You launch your application with and without, and you use if you
gain enough.

> The placement policy doesn't really fit the bill entirely.  We are
> currently tracking a problem with repeatability of a benchmark.  We
> found that the newer libc we are using used to result in a newly
> forked process touching a page before the parent did and therefore
> the page, which had been marked COW, would, on the old libc end up
> on the childs node for the child and parents node for the parent.
> After the update, both pages ended up on the parents.
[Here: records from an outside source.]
import Literature.Computability.QuantumComplexity.ZXCalculusTriangleNotCycle
import HarnessLib

/-!
# ZX-calculus: the transistor of Jeandel–Perdrix–Vilmart's normal forms

The **transistor** (control-separation gadget) `τ : 2 → 1` on `(control, target)`:
`τ := √2 ⊗ ((X^{(1,2)} ⊗ 𝕀) ⨾ (T ⊗ (Z^{(2,1)} ⨾ Tᵗ)) ⨾ Z^{(2,1)})`, `⟦τ⟧(|0⟩ ⊗ v) = v`, `⟦τ⟧(|1⟩ ⊗ v) = ⟨0|v⟩ (|0⟩+|1⟩)`,
and the first lemmas of its algebra that do not need `triangle-through-W`.
[cite: JeandelPerdrixVilmart2019, §3 “The Transistor and its Algebra”, Definition (control-separation); JeandelPerdrixVilmart2018, Appendix Lemma 29]
-/

namespace Literature.Computability.QuantumComplexity

open ZXDiagram

namespace ZXDiagram

/-- **The transistor** `τ : 2 → 1` (inputs: control, target): a red copy of the control, one copy merged into the
target, the other through a triangle into the final merge, with an upside-down triangle on the target in between;
normalised by `√2` as printed. [cite: JeandelPerdrixVilmart2019, §3, Definition of the transistor (fig. `control-separation`)] -/
def transistor : ZXDiagram 2 1 :=
  dumbbell 0 0 ⊗ ((X 1 2 0 ⊗ wires 1) ⨾ (triangle ⊗ (Z 2 1 0 ⨾ triangle.transpose)) ⨾ Z 2 1 0)

end ZXDiagram

namespace ZXClass

/-- The transistor's class, unfolded. [cite: JeandelPerdrixVilmart2019, §3, Definition of the transistor] -/
theorem mk_transistor : mk transistor =
    mk (dumbbell 0 0) ⊠ ((mk (X 1 2 0) ⊠ mk (wires 1)) ⨟ (mk triangle ⊠ (mk (Z 2 1 0) ⨟ (mk triangle).transpose)) ⨟ mk (Z 2 1 0)) := by
  simp only [transistor, mk_seq, mk_par, transpose_mk]

/-- The red copy with a triangle on one branch, merged: `X^{(1,2)} ⨾ (T ⊗ 𝕀) ⨾ Z^{(2,1)} = 1/√2 ⊗ (X(π) ⨾ T)`
(the looped triangle, transposed). [cite: JeandelPerdrixVilmart2018, Appendix Lemmas 21, 29] -/
theorem xsplit_seq_triangle_par_seq_merge : mk (X 1 2 0) ⨟ (mk triangle ⊠ mk (wires 1)) ⨟ mk (Z 2 1 0) = mk invSqrtTwo ⊠ (mk (X 1 1 4) ⨟ mk triangle) := by
  have h := congrArg transpose triangleT_seq_X_pi_eq_loop
  rw [transpose_seq, transpose_transpose, transpose_mk (X 1 1 4), ZXDiagram.transpose_X, transpose_par, transpose_mk (dumbbell 0 0), mk_transpose_dumbbell,
    transpose_seq, transpose_seq, transpose_par, transpose_transpose, transpose_mk (Z 1 2 0), transpose_mk (X 2 1 0), transpose_mk (wires 1),
    ZXDiagram.transpose_Z, ZXDiagram.transpose_X, ZXDiagram.transpose_wires, ← seq_assoc] at h
  rw [← invSqrtTwo_par_sqrt_two_par_one (mk (X 1 2 0) ⨟ (mk triangle ⊠ mk (wires 1)) ⨟ mk (Z 2 1 0)), ← h]

/-- The red copy with three outputs is symmetric in its last two. [cite: JeandelPerdrixVilmart2018, §2.2] -/
theorem X_one_three_seq_par_swap : mk (X 1 3 0) ⨟ (mk (wires 1) ⊠ mk swap) = mk (X 1 3 0) := by
  have h := congrArg colorSwap Z_one_three_seq_par_swap
  simpa using h

/-- `X^{(1,2)} ⨾ (X^{(1,2)} ⊗ 𝕀) = X^{(1,3)}`. [cite: JeandelPerdrixVilmart2018, Fig. 1 (S1)] -/
theorem xsplit_seq_xsplit_par : mk (X 1 2 0) ⨟ (mk (X 1 2 0) ⊠ mk (wires 1)) = mk (X 1 3 0) := by
  have h := congrArg colorSwap (Z_seq_Z_par 1 1 1 2 le_rfl 0 0)
  simpa using h

/-- **The W-merge is symmetric** (the transposes of the fork and of its mirror image agree):
`(𝕀 ⊗ X^{(1,2)}) ⨾ ((Z^{(2,1)} ⨾ Tᵗ) ⊗ 𝕀) ⨾ Z^{(2,1)} = (X^{(1,2)} ⊗ 𝕀) ⨾ (𝕀 ⊗ (Z^{(2,1)} ⨾ Tᵗ)) ⨾ Z^{(2,1)}`.
[cite: JeandelPerdrixVilmart2018, Appendix Lemma 30 (black dot: swappable outputs), transposed] -/
theorem wMerge_symm : (mk (wires 1) ⊠ mk (X 1 2 0)) ⨟ ((mk (Z 2 1 0) ⨟ (mk triangle).transpose) ⊠ mk (wires 1)) ⨟ mk (Z 2 1 0) = (mk (X 1 2 0) ⊠ mk (wires 1)) ⨟ (mk (wires 1) ⊠ (mk (Z 2 1 0) ⨟ (mk triangle).transpose)) ⨟ mk (Z 2 1 0) := by
  have h := congrArg transpose fork_eq_mirror
  rw [transpose_seq, transpose_seq, transpose_par, transpose_par, transpose_seq, transpose_mk (Z 1 2 0), transpose_mk (wires 1), transpose_mk (X 2 1 0),
    ZXDiagram.transpose_Z, ZXDiagram.transpose_wires, ZXDiagram.transpose_X,
    transpose_seq, transpose_seq, transpose_par, transpose_par, transpose_seq, transpose_mk (Z 1 2 0), transpose_mk (wires 1), transpose_mk (X 2 1 0),
    ZXDiagram.transpose_Z, ZXDiagram.transpose_wires, ZXDiagram.transpose_X, ← seq_assoc, ← seq_assoc] at h
  exact h.symm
I haven't modified anything in the existing page fault handler.
Nor I've changed the placement policy.
You need to specify explicitly where the pages go for my proposed
syscall.

> If you syscall would simply do the copy to the destination node
> for COW pages, this would have worked terrifically in both cases.

The COW pages are referenced by more than one PGDs (by that of the
parent and its children). As I state in RESTRICTIONS, I skip these
pages.

I think this issue with the COW pages is a fork() - exec()
placement problem, i do not address it with my stuff.

> >
> > 3. NUMA aware scheduler
> > .......................
> >
> 
> Back to my earlier comment about magic.  This is a second tier of
> magic.  Here we are talking about infering a reason to migrate based
> on memory access patterns, but what if that migration results in
> some other process being hurt more than this one is helped.
> 
> Honestly, we have beaten on the scheduler quite a bit and the "allocate
> memory close to my node" has helped considerably.
> 
> One thing that would probably help considerably, in addition to the
> syscall you seem to be proposing, would be an addition to the
> task_struct.  The new field would specify which node to attempt
> allocations on.  Before doing a fork, the parent would do a
> syscall to set this field to the node the child will target.  It
> would then call fork.  The PGDs et al and associated memory, including
> the task struct and pages would end up being allocated based upon
> that numa node's allocation preference.
> 
> What do you think of combining these two items into a single syscall?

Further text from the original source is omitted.